-- DATA PROVIDED follows --

/-- FOURIER INVERSION AT FREQUENCY ZERO: if all non-trivial character sums of `f` vanish, then
`N^d • f b = Σ_a f a` for every `b`. (Both sides equal `Σ_l Σ_a e_N(l, a − b) • f a`.) [folklore] -/
theorem inversion_of_charSums_eq_zero (f : (Fin d → ZMod N) → M)
    (h : ∀ l : Fin d → ZMod N, l ≠ 0 → ∑ a, achar l a • f a = 0) (b : Fin d → ZMod N) :
    ((N : ℂ) ^ d) • f b = ∑ a, f a := by
  have hD₁ : ∑ l : Fin d → ZMod N, ∑ a, achar l (a - b) • f a = ((N : ℂ) ^ d) • f b := by
    rw [Finset.sum_comm]
    have inner : ∀ a : Fin d → ZMod N,
        ∑ l : Fin d → ZMod N, achar l (a - b) • f a = if a = b then ((N : ℂ) ^ d) • f a else 0 := by
      intro a
      rw [← Finset.sum_smul, sum_achar_left]
      by_cases hab : a = b
      · rw [if_pos (sub_eq_zero.mpr hab), if_pos hab]
      · rw [if_neg (fun h' => hab (sub_eq_zero.mp h')), if_neg hab, zero_smul]
    rw [Finset.sum_congr rfl (fun a _ => inner a)]
    simp only [Finset.sum_ite_eq', Finset.mem_univ, if_true]
  have hD₂ : ∑ l : Fin d → ZMod N, ∑ a, achar l (a - b) • f a = ∑ a, f a := by
    have inner : ∀ l : Fin d → ZMod N,
        ∑ a, achar l (a - b) • f a = achar l (-b) • ∑ a, achar l a • f a := by
      intro l
      rw [Finset.smul_sum]
      exact Finset.sum_congr rfl (fun a _ => by rw [smul_smul, achar_sub_right, mul_comm])
    rw [Finset.sum_congr rfl (fun l _ => inner l), Finset.sum_eq_single (0 : Fin d → ZMod N)]
    · rw [achar_zero_left, one_smul]
      exact Finset.sum_congr rfl (fun a _ => by rw [achar_zero_left, one_smul])
    · intro l _ hl
      rw [h l hl, smul_zero]
    · intro h0
      exact absurd (Finset.mem_univ _) h0
  rw [← hD₁, hD₂]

-- DATA PROVIDED concluded --

> **WHAT YOU SHOULD DO**: Your task is to reproduce all the material exactly as it stands.

> **EXERCISE RESULT**:
/-- FOURIER INVERSION AT FREQUENCY ZERO: if all non-trivial character sums of `f` vanish, then
`N^d • f b = Σ_a f a` for every `b`. (Both sides equal `Σ_l Σ_a e_N(l, a − b) • f a`.) [folklore] -/
theorem inversion_of_charSums_eq_zero (f : (Fin d → ZMod N) → M)
    (h : ∀ l : Fin d → ZMod N, l ≠ 0 → ∑ a, achar l a • f a = 0) (b : Fin d → ZMod N) :
    ((N : ℂ) ^ d) • f b = ∑ a, f a := by
  have hD₁ : ∑ l : Fin d → ZMod N, ∑ a, achar l (a - b) • f a = ((N : ℂ) ^ d) • f b := by
    rw [Finset.sum_comm]
    have inner : ∀ a : Fin d → ZMod N,
        ∑ l : Fin d → ZMod N, achar l (a - b) • f a = if a = b then ((N : ℂ) ^ d) • f a else 0 := by
      intro a
      rw [← Finset.sum_smul, sum_achar_left]
      by_cases hab : a = b
      · rw [if_pos (sub_eq_zero.mpr hab), if_pos hab]
      · rw [if_neg (fun h' => hab (sub_eq_zero.mp h')), if_neg hab, zero_smul]
    rw [Finset.sum_congr rfl (fun a _ => inner a)]
    simp only [Finset.sum_ite_eq', Finset.mem_univ, if_true]
  have hD₂ : ∑ l : Fin d → ZMod N, ∑ a, achar l (a - b) • f a = ∑ a, f a := by
    have inner : ∀ l : Fin d → ZMod N,
        ∑ a, achar l (a - b) • f a = achar l (-b) • ∑ a, achar l a • f a := by
      intro l
      rw [Finset.smul_sum]
      exact Finset.sum_congr rfl (fun a _ => by rw [smul_smul, achar_sub_right, mul_comm])
    rw [Finset.sum_congr rfl (fun l _ => inner l), Finset.sum_eq_single (0 : Fin d → ZMod N)]
    · rw [achar_zero_left, one_smul]
      exact Finset.sum_congr rfl (fun a _ => by rw [achar_zero_left, one_smul])
    · intro l _ hl
      rw [h l hl, smul_zero]
    · intro h0
      exact absurd (Finset.mem_univ _) h0
  rw [← hD₁, hD₂]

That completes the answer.